ŞİİRLERLE YAŞAMIN ANLAMI-96

KABİR

Kabri sadece topraktan sandukayı mı sanırsın?
Öylece topraktan yaratılan bedeni yabana atarsın.
Örf adet anane ve dürtülerle afaka abanırsın.
Kendini kozaya hapsedersin, kabri başka sanırsın.

Kabir seni kaplayıp özüne inmeyi engeller.
Tüm bu engelleri ruhuna işler…
Beden ölünce ruhundaki kabir devam eder.
Kur’an kalbin mühürlenmesi diye işaret eder.

Sanduka aslında topraktandır.
Bilincimiz bununla kervandadır.
Bu kervan ölüler kervanıdır.
Ölüyü diriltmek için bir İsa gereklidir.

Aslında bu ümmetin de isaları epey vardır.
Bunlar nebilerin varisleridir…
Birini bulursan tut elini onun eli bey’atındır.
Gözün görmesin gayriyi, vecih seninledir.
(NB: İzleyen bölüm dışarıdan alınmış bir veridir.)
import Literature.AlgebraicGeometry.Resolution.RegularCentreBlowupSeqIntegral
import Literature.AlgebraicGeometry.Resolution.NonPrincipalLocus
import Literature.AlgebraicGeometry.Resolution.NormalCrossingsLocal
import Literature.AlgebraicGeometry.Resolution.BlowupSequences
import Literature.AlgebraicGeometry.Resolution.AlterationsBlowupDivisorProofs
import Literature.AlgebraicGeometry.Resolution.QuasiProjectiveResolution
import HarnessLib

/-!
# Extending a sequence of blowing ups along regular centres from an open subscheme

Topic: `Literature/AlgebraicGeometry/Resolution`. When principalization of ideal sheaves
(`CossartPiltant2019Principalization`, Cossart–Piltant 2019 Prop. 4.4 = arXiv v1 Prop. 4.3:
stated for a REGULAR excellent threefold `𝒮`) is applied to the regular locus `U = Reg(X)` of a
singular projective threefold `X` — as in every use of "Axiom 4" in Zariski–Piltant patching
(Piltant 2013, §2 Axiom 4 and Prop. 5.1, Steps 2, 4, 5: "By (i)' and (ii) of axiom 4 applied to
the pair `(X₂, 𝓘)`, there exists a projective birational morphism `π : Z₁ → X₂` such that `𝓘𝒪_{Z₁}`
is locally principal … and `π⁻¹(Reg X₂) ⊆ Reg Z₁`") and in Cossart–Piltant's own Step 2 ("we may
replace `𝒰'₁` by any blow up along a regular center contained in `𝓕̄₁`", the Zariski closure) —
the sequence of blowing ups `U' → U` has to be EXTENDED to a projective birational `X' → X` whose
restriction over `U` it is. The classical device is to blow up, at each stage, the Zariski
closure of the centre. This file PROVES that it works, in the blowing-up vocabulary of the tree
(`IsBlowup`, `blowup`, `IsRegularCentreBlowupSeq`):

* `preimage_closure_image_eq` — for an open immersion `j : S → X` and a closed `Y ⊆ S`,
  `j⁻¹(closure (j Y)) = Y`; `comap_vanishingIdeal_closure_image` — the ideal of the reduced
  closed subscheme on `closure (j Y)` restricts to that of `Y`;
* **`IsRegularCentreBlowupSeq.exists_extension`** — for a Cossart–Piltant sequence
  `σ : S' → S` for `J ≠ 0` on an integral locally Noetherian `S`, and an open immersion
  `j : S → X` into an integral locally Noetherian `X`, there are `ρ : X' → X` and an open
  immersion `j' : S' → X'` with `X' ×_X S = S'` (`IsPullback j' σ ρ j`), `ρ` proper and
  birational, `X'` integral, and `X'` projective over any field over which `X` is (each step is
  the blowing up of `X'` along the reduced closure of the centre, whose restriction to `S'` is
  the given blowing up: blowing ups commute with open immersions, `IsBlowup.isPullback_of_isOpenImmersion`;
  blowing ups of projective schemes are projective, `IsBlowup.isProjectiveOver`);
* `IsRegularCentreBlowupSeq.exists_extension_regular` — the same, recording that `X'` is
  regular over `j(S)` when `S` is regular (`IsRegularCentreBlowupSeq.isRegular`) and that
  `J𝒪_{S'}` is read off `X'` over `j'`.

## References

* O. Piltant, *An axiomatic version of Zariski's patching theorem*, RACSAM 107 (2013), §2
  Axiom 4, Prop. 5.1 Step 2. [Piltant2013]
* V. Cossart, O. Piltant, J. Algebra 529 (2019), proof of Prop. 4.6 (arXiv v1: Prop. 4.4),
  Step 2. [CossartPiltant2019]
* U. Görtz, T. Wedhorn, *Algebraic Geometry I*, 2nd ed. (2020), Prop. 13.91. [GortzWedhorn2020]
-/

noncomputable section

open CategoryTheory CategoryTheory.Limits AlgebraicGeometry TopologicalSpace Topology

namespace Literature.AlgebraicGeometry.Resolution

universe u

open Scheme.IdealSheafData

/-! ## Closures of closed subsets of an open subscheme -/

section Closure

variable {S X : Scheme.{u}} (j : S ⟶ X)

/-- The Zariski closure in `X` of (the image of) a subset of `S` along `j : S → X`. [folklore] -/
def closureImage (Y : Set S) : Closeds X :=
  ⟨closure (j '' Y), isClosed_closure⟩

/-- Unfolding. [folklore] -/
@[simp] theorem coe_closureImage (Y : Set S) : (closureImage j Y : Set X) = closure (j '' Y) := rfl

variable [IsOpenImmersion j]

/-- **`j⁻¹(closure (j Y)) = Y`** for a closed subset `Y` of the open subscheme `S` (an open
immersion is an embedding). [folklore] -/
theorem preimage_closureImage_eq (Y : Closeds S) :
    (closureImage j (Y : Set S)).preimage j.continuous = Y := by
  ext1
  rw [Closeds.coe_preimage, coe_closureImage,
    ← j.isOpenEmbedding.isInducing.closure_eq_preimage_closure_image, Y.isClosed.closure_eq]

/-- **The reduced closure restricts to the reduced centre**: the vanishing ideal sheaf of
`closure (j Y)` pulls back along `j` to the vanishing ideal sheaf of `Y`. [folklore] -/
theorem comap_vanishingIdeal_closureImage (Y : Closeds S) :
    (vanishingIdeal (closureImage j (Y : Set S))).comap j = vanishingIdeal Y := by
  rw [comap_vanishingIdeal_of_isOpenImmersion, preimage_closureImage_eq]

/-- If `Y ≠ S` then the closure of `j Y` is not all of `X`, so its vanishing ideal sheaf is
non-zero. [folklore] -/
theorem vanishingIdeal_closureImage_ne_bot (Y : Closeds S) (hY : (Y : Set S) ≠ Set.univ) :
    vanishingIdeal (closureImage j (Y : Set S)) ≠ ⊥ := by
  intro h
  apply hY
  have hsupp : ((vanishingIdeal (closureImage j (Y : Set S))).support : Set X) = Set.univ := by
    rw [h, support_bot]; rfl
  rw [coe_support_vanishingIdeal] at hsupp
  have := congrArg (fun T : Closeds X => ((T.preimage j.continuous : Closeds S) : Set S))
    (show closureImage j (Y : Set S) = ⊤ from Closeds.ext hsupp)
  simp only [preimage_closureImage_eq] at this
  rw [this, Closeds.coe_preimage, Closeds.coe_top, Set.preimage_univ]

end Closure

/-! ## The extension theorem -/

/-- The identity is birational. [folklore] -/
theorem isBirational_id (X : Scheme.{u}) : IsBirational (𝟙 X) :=
  ⟨⊤, by simp [dense_univ], by simp [dense_univ], inferInstance⟩

/-- **Extending a Cossart–Piltant sequence of blowing ups from an open subscheme.** Let
`σ : S' → S` be a finite composition of blowing ups along regular integral centres in the
non-locally-principal loci of the transforms of `J ≠ 0` (`IsRegularCentreBlowupSeq σ J`), `S`
integral and locally Noetherian, and `j : S → X` an open immersion into an integral locally
Noetherian scheme. Then there are `ρ : X' → X` and an open immersion `j' : S' → X'` making
`S' = X' ×_X S` (a cartesian square `j' ≫ ρ = σ ≫ j`), with `ρ` proper and birational, `X'`
integral, and `X'` projective over every field over which `X` is projective. Construction: blow
up, step by step, the reduced Zariski closure of the centre (Piltant 2013, proof of Prop. 5.1,
Step 2; Cossart–Piltant 2019, proof of Prop. 4.6, Step 2: "we may replace `𝒰'₁` by any blow up
along a regular center contained in" the Zariski closure `𝓕̄₁`); its restriction over the open
is the given blowing up because blowing up commutes with open immersions (Görtz–Wedhorn I,
Prop. 13.91 (2)). [cite: Piltant2013, Prop. 5.1 (proof, Step 2)] -/
theorem IsRegularCentreBlowupSeq.exists_extension :
    ∀ {S' S : Scheme.{u}} {σ : S' ⟶ S} {J : S.IdealSheafData}, IsRegularCentreBlowupSeq σ J →
      IsIntegral S → IsLocallyNoetherian S → J ≠ ⊥ →
      ∀ {X : Scheme.{u}} [IsIntegral X] [IsLocallyNoetherian X] (j : S ⟶ X) [IsOpenImmersion j],
        ∃ (X' : Scheme.{u}) (ρ : X' ⟶ X) (j' : S' ⟶ X'), IsOpenImmersion j' ∧
          IsPullback j' σ ρ j ∧ IsProper ρ ∧ IsIntegral X' ∧ IsBirational ρ ∧
          ∀ (k : Type u) [Field k] (f : X ⟶ Spec (.of k)),
            Motives.IsProjectiveOver (Over.mk f) → Motives.IsProjectiveOver (Over.mk (ρ ≫ f)) := by
  intro S' S σ J h
  induction h with
  | nil J =>
    intro _ _ _ X _ _ j _
    refine ⟨X, 𝟙 X, j, inferInstance, IsPullback.of_vert_isIso ⟨by simp⟩, inferInstance,
      inferInstance, isBirational_id X, fun k _ f hf => by rwa [Category.id_comp]⟩
  | @cons S'' S' S τ σ J Y hσ hYint hYreg hY hτ ih =>
    intro hint hN hJ X _ _ j _
    obtain ⟨X', ρ, j', hj', hpb, hprop, hint', hbir, hproj⟩ := ih hint hN hJ j
    haveI := hj'
    haveI := hint'
    haveI := hprop
    haveI : IsLocallyNoetherian X' := LocallyOfFiniteType.isLocallyNoetherian ρ
    obtain ⟨hintS', hNS', hJ'⟩ := hσ.isIntegral_and_comap_ne_bot hint hN hJ
    haveI := hintS'
    haveI := hNS'
    -- the centre is a proper closed subset of `S'`
    have hYne : (Y : Set S') ≠ Set.univ := by
      intro hYu
      apply nonPrincipalLocus_ne_top hJ'
      rw [eq_top_iff]
      intro y _
      exact hY y (by rw [hYu]; trivial)
    -- blow up `X'` along the reduced closure of `j'(Y)`
    let C : X'.IdealSheafData := vanishingIdeal (closureImage j' (Y : Set S'))
    have hC : C.comap j' = vanishingIdeal Y := comap_vanishingIdeal_closureImage j' Y
    have hC0 : C ≠ ⊥ := vanishingIdeal_closureImage_ne_bot j' Y hYne
    have hτ' : IsBlowup τ (C.comap j') := by rw [hC]; exact hτ
    let j'' : S'' ⟶ blowup C := (blowup.isBlowup C).lift (τ ≫ j')
      (by rw [Scheme.IdealSheafData.comap_comp]; exact hτ'.isEffectiveCartier)
    have hj''π : j'' ≫ blowup.π C = τ ≫ j' := (blowup.isBlowup C).lift_comp _ _
    have hsq : IsPullback j'' τ (blowup.π C) j' :=
      (blowup.isBlowup C).isPullback_of_isOpenImmersion j' hτ' hj''π
    haveI : IsOpenImmersion j'' := MorphismProperty.of_isPullback hsq.flip inferInstance
    haveI : IsProper (blowup.π C) := (blowup.isBlowup C).isProper
    refine ⟨blowup C, blowup.π C ≫ ρ, j'', inferInstance, hsq.paste_vert hpb, inferInstance,
      (blowup.isBlowup C).isIntegral hC0, ((blowup.isBlowup C).isBirational' hC0).comp hbir,
      fun k _ f hf => ?_⟩
    rw [Category.assoc]
    exact (blowup.isBlowup C).isProjectiveOver (ρ ≫ f) (hproj k f hf)

/-- **The extension is regular over the open and principalizes there.** In the situation of
`IsRegularCentreBlowupSeq.exists_extension` with `S` regular and `J𝒪_{S'}` locally principal
(the output of `CossartPiltant2019Principalization` on `S`): every point of `X'` over `j(S)` is
of the form `j' s'` with `𝒪_{X', j' s'} ≅ 𝒪_{S', s'}` regular (Piltant's Axiom 4 (ii):
"`π⁻¹(Reg_P X) ⊆ Reg_P(X')`" for `P` = regularity, on the open `Reg X`).
[cite: Piltant2013, §2 Axiom 4 (ii)] -/
theorem IsRegularCentreBlowupSeq.exists_extension_regular {S' S : Scheme.{u}} {σ : S' ⟶ S}
    {J : S.IdealSheafData} (h : IsRegularCentreBlowupSeq σ J) [IsIntegral S]
    [IsLocallyNoetherian S] (hreg : Scheme.IsRegular S) (hJ : J ≠ ⊥) {X : Scheme.{u}}
    [IsIntegral X] [IsLocallyNoetherian X] (j : S ⟶ X) [IsOpenImmersion j] :
    ∃ (X' : Scheme.{u}) (ρ : X' ⟶ X) (j' : S' ⟶ X'), IsOpenImmersion j' ∧
      IsPullback j' σ ρ j ∧ IsProper ρ ∧ IsIntegral X' ∧ IsBirational ρ ∧
      (∀ (k : Type u) [Field k] (f : X ⟶ Spec (.of k)),
        Motives.IsProjectiveOver (Over.mk f) → Motives.IsProjectiveOver (Over.mk (ρ ≫ f))) ∧
      Scheme.IsRegular S' ∧
      ∀ x' : X', ρ x' ∈ Set.range j → ∃ s' : S', j' s' = x' := by
  obtain ⟨X', ρ, j', hj', hpb, hprop, hint', hbir, hproj⟩ :=
    h.exists_extension inferInstance inferInstance hJ j
  refine ⟨X', ρ, j', hj', hpb, hprop, hint', hbir, hproj, h.isRegular hreg, ?_⟩
  rintro x' ⟨s, hs⟩
  -- points of the fibre product
  obtain ⟨s', hs'₁, -⟩ := Scheme.Pullback.exists_preimage_pullback x' s hs.symm
  refine ⟨(hpb.isoPullback).inv s', ?_⟩
  rw [← hs'₁, ← Scheme.Hom.comp_apply, IsPullback.isoPullback_inv_fst]

end Literature.AlgebraicGeometry.Resolution

end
Örfler bilincimizi felç eder…
Adetler ruhumuzu hapseder…
Ananeler bakışımızı kör eder…
Masivaya terk eder…

İşte bu dürtüler nefsimizi zedeler.
Zedelenen nefis şaftını kaybeder.
Emareye iner istekleriyle gem eder.
Hayvandan aşağı iner insanlığa zulmeder.

Kozamız bazen taştan sert olur.
Bazı taşlardan bazen su sadır olur.
Bazı taşlar on iki çeşme olur.
Çeşmenin suyu abı hayat olur.

Abı hayat sendedir ey canımın canı.
Baksana kendine ey sevginin kapanı…
Takma kafana Allah’tan sapanı.
Her şey sendedir, kendinde seyir et aşkını.